Ne serait-ce que pour ce rappel de maints événements bien oubliés, cette publication collective consacrée au Yémen mériterait de retenir l’attention. Mais il s’agit, en fait, d’une véritable encyclopédie. Spécialiste éprouvé de la sociologie arabe, familier de l’Arabie depuis de longues années, le professeur Joseph Chelhod ne s’est pas contenté, comme c’est souvent le cas, de juxtaposer un certain nombre de monographies dues aux praticiens de diverses disciplines ; il a conçu de manière systématique, le plan de cette somme yéménite ; il en a équilibré et réparti entre des auteurs d’une compétence éprouvée les diverses parties ; il a lui-même établi la plupart des notices sociologiques et rédigé les articles de synthèse qui constituent l’armature des quelque mille pages de cette encyclopédie.
L’ouvrage expose avec beaucoup de précision les particularités religieuses du Yémen, qui juxtapose sunnites, de rite chaféite, chiites zeydites, ismaïliens, ainsi qu’une communauté juive dont l’émigration en Palestine commença bien avant la création de l’État d’Israël (II, p. 131) et qui est désormais extrêmement réduite ; l’émigration reste d’ailleurs, d’une façon générale, une des grandes données sociales et politiques du Yémen actuel. Le professeur Chelhod s’attache particulièrement, d’autre part, à faire ressortir les tenaces réalités tribales et coutumières qui subsistent dans ce Yémen contemporain ; il montre comment la tradition, d’inspiration bédouine, prévaut souvent, chez ces sédentaires, sur un droit islamique plus rigide.
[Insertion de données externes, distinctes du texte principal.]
import Mathlib
import Summits.FinalStateConjecture.FinalStateConjecture.Theorems.EternalPapapetrouSchwarzschildExteriorModeRigidityJetConv
import HarnessLib

/-!
# Route EternalPapapetrou · SchwarzschildExteriorModeRigidity — the raw jet and its mollification

Helper file for item stmt-FinalStateConjecture-10039 (`SchwarzschildExteriorModeRigidity`).

* `RWJet.ofContDiff`: a `C²` solution of the reduced system on the strip gives a jet (partials
  as Fréchet derivatives, symmetry of second derivatives from `C²`).
* `RWJet.smoothJet`: time convolution with a continuous compactly supported kernel maps jets to
  jets (no bounds needed: everything is local, by compactness).
[folklore]
-/

set_option linter.dupNamespace false

noncomputable section

namespace Summit.FinalStateConjecture.FinalStateConjecture.Theorems

open MeasureTheory Set Filter Topology Metric

namespace EternalPapapetrou.ModeRigidity

variable {E : Type*} [NormedAddCommGroup E] [NormedSpace ℝ E] [CompleteSpace E]

omit [CompleteSpace E] in
/-- A continuous linear map on `ℝ × ℝ` is `L₁` of its values on the basis. [folklore] -/
theorem clm_eq_L₁ (f : ℝ × ℝ →L[ℝ] E) : f = L₁ (f e₁) (f e₂) := by
  apply ContinuousLinearMap.ext fun v ↦ ?_
  have hv : v = v.1 • e₁ + v.2 • e₂ := by ext <;> simp
  conv_lhs => rw [hv]
  rw [map_add, map_smul, map_smul, L₁_apply]

namespace RWJet

variable {M : ℝ} {Λ : E →L[ℝ] E}

omit [CompleteSpace E] in
/-- **The jet of a `C²` solution.** [folklore] -/
def ofContDiff (M : ℝ) (Λ : E →L[ℝ] E) (u : ℝ × ℝ → E) (hu : ContDiffOn ℝ 2 u (strip M))
    (hpde : ∀ p ∈ strip M, rwOp M Λ p.2 (u p) (fderiv ℝ u p e₁) (fderiv ℝ u p e₂)
      (fderiv ℝ (fun q ↦ fderiv ℝ u q e₁) p e₁) (fderiv ℝ (fun q ↦ fderiv ℝ u q e₁) p e₂)
      (fderiv ℝ (fun q ↦ fderiv ℝ u q e₂) p e₂) = 0) : RWJet M Λ where
  V := u
  Vt p := fderiv ℝ u p e₁
  Vr p := fderiv ℝ u p e₂
  Vtt p := fderiv ℝ (fun q ↦ fderiv ℝ u q e₁) p e₁
  Vtr p := fderiv ℝ (fun q ↦ fderiv ℝ u q e₁) p e₂
  Vrr p := fderiv ℝ (fun q ↦ fderiv ℝ u q e₂) p e₂
  hasFDerivAt p hp := by
    have hd : DifferentiableAt ℝ u p :=
      (hu.contDiffAt ((isOpen_strip M).mem_nhds hp)).differentiableAt (by norm_num)
    exact hd.hasFDerivAt.congr_fderiv (clm_eq_L₁ _)
  hasFDerivAt_t p hp := by
    have h1 : ContDiffOn ℝ 1 (fderiv ℝ u) (strip M) :=
      hu.fderiv_of_isOpen (isOpen_strip M) (by norm_num)
    have hd : DifferentiableAt ℝ (fderiv ℝ u) p :=
      (h1.contDiffAt ((isOpen_strip M).mem_nhds hp)).differentiableAt (by norm_num)
    have key : HasFDerivAt (fun q ↦ fderiv ℝ u q e₁)
        ((ContinuousLinearMap.apply ℝ E e₁).comp (fderiv ℝ (fderiv ℝ u) p)) p :=
      (ContinuousLinearMap.apply ℝ E e₁).hasFDerivAt.comp p hd.hasFDerivAt
    refine key.congr_fderiv ?_
    rw [key.fderiv]
    exact clm_eq_L₁ _
  hasFDerivAt_r p hp := by
    have h1 : ContDiffOn ℝ 1 (fderiv ℝ u) (strip M) :=
      hu.fderiv_of_isOpen (isOpen_strip M) (by norm_num)
    have hd : DifferentiableAt ℝ (fderiv ℝ u) p :=
      (h1.contDiffAt ((isOpen_strip M).mem_nhds hp)).differentiableAt (by norm_num)
    have keyt : HasFDerivAt (fun q ↦ fderiv ℝ u q e₁)
        ((ContinuousLinearMap.apply ℝ E e₁).comp (fderiv ℝ (fderiv ℝ u) p)) p :=
      (ContinuousLinearMap.apply ℝ E e₁).hasFDerivAt.comp p hd.hasFDerivAt
    have keyr : HasFDerivAt (fun q ↦ fderiv ℝ u q e₂)
        ((ContinuousLinearMap.apply ℝ E e₂).comp (fderiv ℝ (fderiv ℝ u) p)) p :=
      (ContinuousLinearMap.apply ℝ E e₂).hasFDerivAt.comp p hd.hasFDerivAt
    have hsymm : IsSymmSndFDerivAt ℝ u p :=
      (hu.contDiffAt ((isOpen_strip M).mem_nhds hp)).isSymmSndFDerivAt (by simp)
    refine keyr.congr_fderiv ?_
    have h2 : fderiv ℝ (fun q ↦ fderiv ℝ u q e₁) p e₂ =
        ((ContinuousLinearMap.apply ℝ E e₂).comp (fderiv ℝ (fderiv ℝ u) p)) e₁ := by
      rw [keyt.fderiv]
      simp only [ContinuousLinearMap.coe_comp, Function.comp_apply, ContinuousLinearMap.apply_apply]
      exact hsymm e₂ e₁
    rw [h2, keyr.fderiv]
    exact clm_eq_L₁ _
  cont_tt := by
    have h1 : ContDiffOn ℝ 1 (fderiv ℝ u) (strip M) :=
      hu.fderiv_of_isOpen (isOpen_strip M) (by norm_num)
    have h2 : ContinuousOn (fderiv ℝ (fderiv ℝ u)) (strip M) :=
      h1.continuousOn_fderiv_of_isOpen (isOpen_strip M) le_rfl
    have h3 : ContinuousOn (fun p ↦ fderiv ℝ (fderiv ℝ u) p e₁ e₁) (strip M) :=
      ((ContinuousLinearMap.apply ℝ E e₁).continuous.comp
        (ContinuousLinearMap.apply ℝ _ e₁).continuous).comp_continuousOn h2
    refine h3.congr fun p hp ↦ ?_
    have hd : DifferentiableAt ℝ (fderiv ℝ u) p :=
      (h1.contDiffAt ((isOpen_strip M).mem_nhds hp)).differentiableAt (by norm_num)
    have key : HasFDerivAt (fun q ↦ fderiv ℝ u q e₁)
        ((ContinuousLinearMap.apply ℝ E e₁).comp (fderiv ℝ (fderiv ℝ u) p)) p :=
      (ContinuousLinearMap.apply ℝ E e₁).hasFDerivAt.comp p hd.hasFDerivAt
    show fderiv ℝ (fun q ↦ fderiv ℝ u q e₁) p e₁ = fderiv ℝ (fderiv ℝ u) p e₁ e₁
    rw [key.fderiv]
    rfl
  cont_tr := by
    have h1 : ContDiffOn ℝ 1 (fderiv ℝ u) (strip M) :=
      hu.fderiv_of_isOpen (isOpen_strip M) (by norm_num)
    have h2 : ContinuousOn (fderiv ℝ (fderiv ℝ u)) (strip M) :=
      h1.continuousOn_fderiv_of_isOpen (isOpen_strip M) le_rfl
    have h3 : ContinuousOn (fun p ↦ fderiv ℝ (fderiv ℝ u) p e₂ e₁) (strip M) :=
      ((ContinuousLinearMap.apply ℝ E e₁).continuous.comp
        (ContinuousLinearMap.apply ℝ _ e₂).continuous).comp_continuousOn h2
    refine h3.congr fun p hp ↦ ?_
    have hd : DifferentiableAt ℝ (fderiv ℝ u) p :=
      (h1.contDiffAt ((isOpen_strip M).mem_nhds hp)).differentiableAt (by norm_num)
    have key : HasFDerivAt (fun q ↦ fderiv ℝ u q e₁)
        ((ContinuousLinearMap.apply ℝ E e₁).comp (fderiv ℝ (fderiv ℝ u) p)) p :=
      (ContinuousLinearMap.apply ℝ E e₁).hasFDerivAt.comp p hd.hasFDerivAt
    show fderiv ℝ (fun q ↦ fderiv ℝ u q e₁) p e₂ = fderiv ℝ (fderiv ℝ u) p e₂ e₁
    rw [key.fderiv]
    rfl
  cont_rr := by
    have h1 : ContDiffOn ℝ 1 (fderiv ℝ u) (strip M) :=
      hu.fderiv_of_isOpen (isOpen_strip M) (by norm_num)
    have h2 : ContinuousOn (fderiv ℝ (fderiv ℝ u)) (strip M) :=
      h1.continuousOn_fderiv_of_isOpen (isOpen_strip M) le_rfl
    have h3 : ContinuousOn (fun p ↦ fderiv ℝ (fderiv ℝ u) p e₂ e₂) (strip M) :=
      ((ContinuousLinearMap.apply ℝ E e₂).continuous.comp
        (ContinuousLinearMap.apply ℝ _ e₂).continuous).comp_continuousOn h2
    refine h3.congr fun p hp ↦ ?_
    have hd : DifferentiableAt ℝ (fderiv ℝ u) p :=
      (h1.contDiffAt ((isOpen_strip M).mem_nhds hp)).differentiableAt (by norm_num)
    have key : HasFDerivAt (fun q ↦ fderiv ℝ u q e₂)
        ((ContinuousLinearMap.apply ℝ E e₂).comp (fderiv ℝ (fderiv ℝ u) p)) p :=
      (ContinuousLinearMap.apply ℝ E e₂).hasFDerivAt.comp p hd.hasFDerivAt
    show fderiv ℝ (fun q ↦ fderiv ℝ u q e₂) p e₂ = fderiv ℝ (fderiv ℝ u) p e₂ e₂
    rw [key.fderiv]
    rfl
  pde := hpde

/-! ### Local bounds from compact support of the kernel -/

omit [NormedSpace ℝ E] [CompleteSpace E] in
/-- If `U` is continuous on the strip and `k` has compact support, then `U (q.1 - s, q.2)` is
bounded for `k s ≠ 0` and `q` in the half-distance ball around a point of the strip. [folklore] -/
theorem local_bound {M : ℝ} {U : ℝ × ℝ → E} (hU : ContinuousOn U (strip M)) {k : ℝ → ℝ}
    (hks : HasCompactSupport k) {p₀ : ℝ × ℝ} (hp₀ : p₀ ∈ strip M) :
    ∃ C, ∀ s, k s ≠ 0 → ∀ q : ℝ × ℝ, dist q p₀ < (p₀.2 - 2 * M) / 2 →
      ‖U (q.1 - s, q.2)‖ ≤ C := by
  obtain ⟨ρ, hρ⟩ := (isBounded_iff_subset_closedBall (0 : ℝ)).1 hks.isCompact.isBounded
  set ε := (p₀.2 - 2 * M) / 2 with hε
  have hε0 : 0 < ε := by have := hp₀.2; simp only [mem_Ioi] at this; rw [hε]; linarith
  set K : Set (ℝ × ℝ) := Icc (p₀.1 - ε - ρ) (p₀.1 + ε + ρ) ×ˢ Icc (p₀.2 - ε) (p₀.2 + ε) with hK
  have hKc : IsCompact K := isCompact_Icc.prod isCompact_Icc
  have hKs : K ⊆ strip M := by
    rintro ⟨t, r⟩ ⟨-, hr⟩
    refine ⟨mem_univ _, ?_⟩
    show 2 * M < r
    have := hr.1; rw [hε] at this; linarith
  obtain ⟨C, hC⟩ := hKc.exists_bound_of_continuousOn (hU.mono hKs)
  refine ⟨C, fun s hs q hq ↦ hC _ ?_⟩
  have hsρ : |s| ≤ ρ := by
    have : s ∈ closedBall (0 : ℝ) ρ := hρ (subset_tsupport _ (Function.mem_support.2 hs))
    simpa [Real.norm_eq_abs] using this
  have h1 : |q.1 - p₀.1| < ε := by
    have : dist q.1 p₀.1 ≤ dist q p₀ := by rw [Prod.dist_eq]; exact le_max_left _ _
    rw [Real.dist_eq] at this
    exact lt_of_le_of_lt this hq
  have h2 := abs_lt.1 (abs_snd_sub_lt_of_dist_lt hq)
  have h1' := abs_lt.1 h1
  have hs' := abs_le.1 hsρ
  exact ⟨⟨by linarith, by linarith⟩, ⟨by linarith, by linarith⟩⟩

omit [CompleteSpace E] in
/-- `timeConv k U` is continuous on the strip for continuous `U` and continuous compactly
supported `k`. [folklore] -/
theorem continuousOn_timeConv_of_hasCompactSupport {k : ℝ → ℝ} (hkc : Continuous k)
    (hks : HasCompactSupport k) {U : ℝ × ℝ → E} {M : ℝ} (hU : ContinuousOn U (strip M)) :
    ContinuousOn (timeConv k U) (strip M) := by
  have hk : Integrable k := hkc.integrable_of_hasCompactSupport hks
  intro p₀ hp₀
  have hr₀ : 2 * M < p₀.2 := hp₀.2
  set ε := (p₀.2 - 2 * M) / 2 with hε
  have hε0 : 0 < ε := by rw [hε]; linarith
  obtain ⟨C, hC⟩ := local_bound hU hks hp₀
  refine ContinuousAt.continuousWithinAt ?_
  show ContinuousAt (fun x : ℝ × ℝ ↦ ∫ s, k s • U (x.1 - s, x.2)) p₀
  refine continuousAt_of_dominated (bound := fun s ↦ ‖k s‖ * C) ?_ ?_ (hk.norm.mul_const C) ?_
  · filter_upwards [ball_mem_nhds p₀ hε0] with q hq
    exact hk.aestronglyMeasurable.smul
      (continuous_slice hU q.1 (ball_strip q hq).2).aestronglyMeasurable
  · filter_upwards [ball_mem_nhds p₀ hε0] with q hq
    refine Eventually.of_forall fun s ↦ ?_
    by_cases hs : k s = 0
    · simp [hs]
    · rw [norm_smul]
      exact mul_le_mul_of_nonneg_left (hC s hs q hq) (norm_nonneg _)
  · refine Eventually.of_forall fun s ↦ ?_
    have hmem : ((p₀.1 - s, p₀.2) : ℝ × ℝ) ∈ strip M := ⟨mem_univ _, hr₀⟩
    have h1 : ContinuousAt U (p₀.1 - s, p₀.2) := hU.continuousAt ((isOpen_strip M).mem_nhds hmem)
    have h2 : ContinuousAt (fun x : ℝ × ℝ ↦ ((x.1 - s, x.2) : ℝ × ℝ)) p₀ := by fun_prop
    exact (h1.comp_of_eq h2 rfl).const_smul (k s)

/-- **Mollification of a jet by a continuous compactly supported kernel is a jet.** [folklore] -/
def smoothJet (J : RWJet M Λ) {k : ℝ → ℝ} (hkc : Continuous k) (hks : HasCompactSupport k) :
    RWJet M Λ :=
  have hk : Integrable k := hkc.integrable_of_hasCompactSupport hks
  { V := timeConv k J.V
    Vt := timeConv k J.Vt
    Vr := timeConv k J.Vr
    Vtt := timeConv k J.Vtt
    Vtr := timeConv k J.Vtr
    Vrr := timeConv k J.Vrr
    hasFDerivAt := by
      intro p₀ hp₀
      have hε : 0 < (p₀.2 - 2 * M) / 2 := by have := hp₀.2; simp only [mem_Ioi] at this; linarith
      obtain ⟨C₀, hC₀⟩ := local_bound J.continuousOn hks hp₀
      have hc' : ContinuousOn (fun p ↦ L₁ (J.Vt p) (J.Vr p)) (strip M) :=
        continuous_L₁.comp_continuousOn (J.continuousOn_t.prodMk J.continuousOn_r)
      obtain ⟨C₁, hC₁⟩ := local_bound hc' hks hp₀
      obtain ⟨Ct, hCt⟩ := local_bound J.continuousOn_t hks hp₀
      obtain ⟨Cr, hCr⟩ := local_bound J.continuousOn_r hks hp₀
      have key := hasFDerivAt_timeConv hk J.continuousOn J.hasFDerivAt hc' (C := max C₀ C₁) hε
        (fun q hq ↦ (ball_strip q hq).2)
        (fun s hs q hq ↦ ⟨(hC₀ s hs q hq).trans (le_max_left _ _),
          (hC₁ s hs q hq).trans (le_max_right _ _)⟩)
      refine key.congr_fderiv (timeConv_L₁ ?_ ?_)
      · exact integrable_timeConv_integrand hk J.continuousOn_t hp₀.2
          fun s hs ↦ hCt s hs p₀ (by simp [hε])
      · exact integrable_timeConv_integrand hk J.continuousOn_r hp₀.2
          fun s hs ↦ hCr s hs p₀ (by simp [hε])
    hasFDerivAt_t := by
      intro p₀ hp₀
      have hε : 0 < (p₀.2 - 2 * M) / 2 := by have := hp₀.2; simp only [mem_Ioi] at this; linarith
      obtain ⟨C₀, hC₀⟩ := local_bound J.continuousOn_t hks hp₀
      have hc' : ContinuousOn (fun p ↦ L₁ (J.Vtt p) (J.Vtr p)) (strip M) :=
        continuous_L₁.comp_continuousOn (J.cont_tt.prodMk J.cont_tr)
      obtain ⟨C₁, hC₁⟩ := local_bound hc' hks hp₀
      obtain ⟨Ct, hCt⟩ := local_bound J.cont_tt hks hp₀
      obtain ⟨Cr, hCr⟩ := local_bound J.cont_tr hks hp₀
      have key := hasFDerivAt_timeConv hk J.continuousOn_t J.hasFDerivAt_t hc' (C := max C₀ C₁) hε
        (fun q hq ↦ (ball_strip q hq).2)
        (fun s hs q hq ↦ ⟨(hC₀ s hs q hq).trans (le_max_left _ _),
          (hC₁ s hs q hq).trans (le_max_right _ _)⟩)
      refine key.congr_fderiv (timeConv_L₁ ?_ ?_)
      · exact integrable_timeConv_integrand hk J.cont_tt hp₀.2
          fun s hs ↦ hCt s hs p₀ (by simp [hε])
      · exact integrable_timeConv_integrand hk J.cont_tr hp₀.2
          fun s hs ↦ hCr s hs p₀ (by simp [hε])
    hasFDerivAt_r := by
      intro p₀ hp₀
      have hε : 0 < (p₀.2 - 2 * M) / 2 := by have := hp₀.2; simp only [mem_Ioi] at this; linarith
      obtain ⟨C₀, hC₀⟩ := local_bound J.continuousOn_r hks hp₀
      have hc' : ContinuousOn (fun p ↦ L₁ (J.Vtr p) (J.Vrr p)) (strip M) :=
        continuous_L₁.comp_continuousOn (J.cont_tr.prodMk J.cont_rr)
      obtain ⟨C₁, hC₁⟩ := local_bound hc' hks hp₀
      obtain ⟨Ct, hCt⟩ := local_bound J.cont_tr hks hp₀
      obtain ⟨Cr, hCr⟩ := local_bound J.cont_rr hks hp₀
      have key := hasFDerivAt_timeConv hk J.continuousOn_r J.hasFDerivAt_r hc' (C := max C₀ C₁) hε
        (fun q hq ↦ (ball_strip q hq).2)
        (fun s hs q hq ↦ ⟨(hC₀ s hs q hq).trans (le_max_left _ _),
          (hC₁ s hs q hq).trans (le_max_right _ _)⟩)
      refine key.congr_fderiv (timeConv_L₁ ?_ ?_)
      · exact integrable_timeConv_integrand hk J.cont_tr hp₀.2
          fun s hs ↦ hCt s hs p₀ (by simp [hε])
      · exact integrable_timeConv_integrand hk J.cont_rr hp₀.2
          fun s hs ↦ hCr s hs p₀ (by simp [hε])
    cont_tt := continuousOn_timeConv_of_hasCompactSupport hkc hks J.cont_tt
    cont_tr := continuousOn_timeConv_of_hasCompactSupport hkc hks J.cont_tr
    cont_rr := continuousOn_timeConv_of_hasCompactSupport hkc hks J.cont_rr
    pde := by
      intro p hp
      have hε : 0 < (p.2 - 2 * M) / 2 := by have := hp.2; simp only [mem_Ioi] at this; linarith
      have hpp : dist p p < (p.2 - 2 * M) / 2 := by simp [hε]
      obtain ⟨C₀, hC₀⟩ := local_bound J.continuousOn hks hp
      obtain ⟨C₁, hC₁⟩ := local_bound J.continuousOn_t hks hp
      obtain ⟨C₂, hC₂⟩ := local_bound J.continuousOn_r hks hp
      obtain ⟨C₃, hC₃⟩ := local_bound J.cont_tt hks hp
      obtain ⟨C₄, hC₄⟩ := local_bound J.cont_tr hks hp
      obtain ⟨C₅, hC₅⟩ := local_bound J.cont_rr hks hp
      set C := max (max (max C₀ C₁) (max C₂ C₃)) (max C₄ C₅) with hC
      rw [rwOp_timeConv M Λ hk (C := C) (continuous_slice J.continuousOn p.1 hp.2)
        (continuous_slice J.continuousOn_t p.1 hp.2) (continuous_slice J.continuousOn_r p.1 hp.2)
        (continuous_slice J.cont_tt p.1 hp.2) (continuous_slice J.cont_tr p.1 hp.2)
        (continuous_slice J.cont_rr p.1 hp.2)
        (fun s hs ↦ (hC₀ s hs p hpp).trans (by simp [hC]))
        (fun s hs ↦ (hC₁ s hs p hpp).trans (by simp [hC]))
        (fun s hs ↦ (hC₂ s hs p hpp).trans (by simp [hC]))
        (fun s hs ↦ (hC₃ s hs p hpp).trans (by simp [hC]))
        (fun s hs ↦ (hC₄ s hs p hpp).trans (by simp [hC]))
        (fun s hs ↦ (hC₅ s hs p hpp).trans (by simp [hC]))]
      rw [timeConv_congr k (W := fun _ ↦ (0 : E)) fun τ ↦ J.pde (τ, p.2) ⟨mem_univ _, hp.2⟩]
      exact timeConv_zero_fun k p }

end RWJet

end EternalPapapetrou.ModeRigidity

end Summit.FinalStateConjecture.FinalStateConjecture.Theorems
Mme Dominique Champault complète cet exposé sociologique par une enquête tout à fait remarquable sur les milieux féminins, chez lesquels on s’étonnera sans doute de voir coexister les traits les plus archaïques avec l’accueil empressé de certains apports occidentaux (III, p. 229-230), en sorte que des possibilités d’évolution relativement rapide ne sont pas exclues. Le complexe problème du qât, euphorisant typique de la région, n’est pas négligé (III, p. 259-276).
L’histoire politique et économique contemporaine fait l’objet de bonnes monographies. Peut-être regrettera-t-on, toutefois, que n’ait pas été analysé plus à fond l’écroulement de l’édifice tribal et sultanal sur lequel les Britanniques avaient misé, écroulement qui départagea, de manière inattendue, les mouvements nationalistes rivaux.
Si au moment de mettre cette encyclopédie en bibliothèque, pour consultation ultérieure, on ne devait en lire sur-le-champ que quelques pages, on suggérerait qu’il s’agisse de la synthèse établie par le professeur Chelhod sous le titre trop modeste de « Formation de la société yéménite » (II, p. 253-264). Il s’agit, en fait, d’une profonde réflexion sur le passé et l’avenir du Yémen : ni l’unification des deux Yémens, que maints traits frappants différencient cependant, ni l’entrée en jeu. dans cette région traditionnaliste, des « zélotes » de l’islam, ne seraient exclues a priori. Ces avertissements d’un observateur particulièrement compétent doivent retenir l’attention.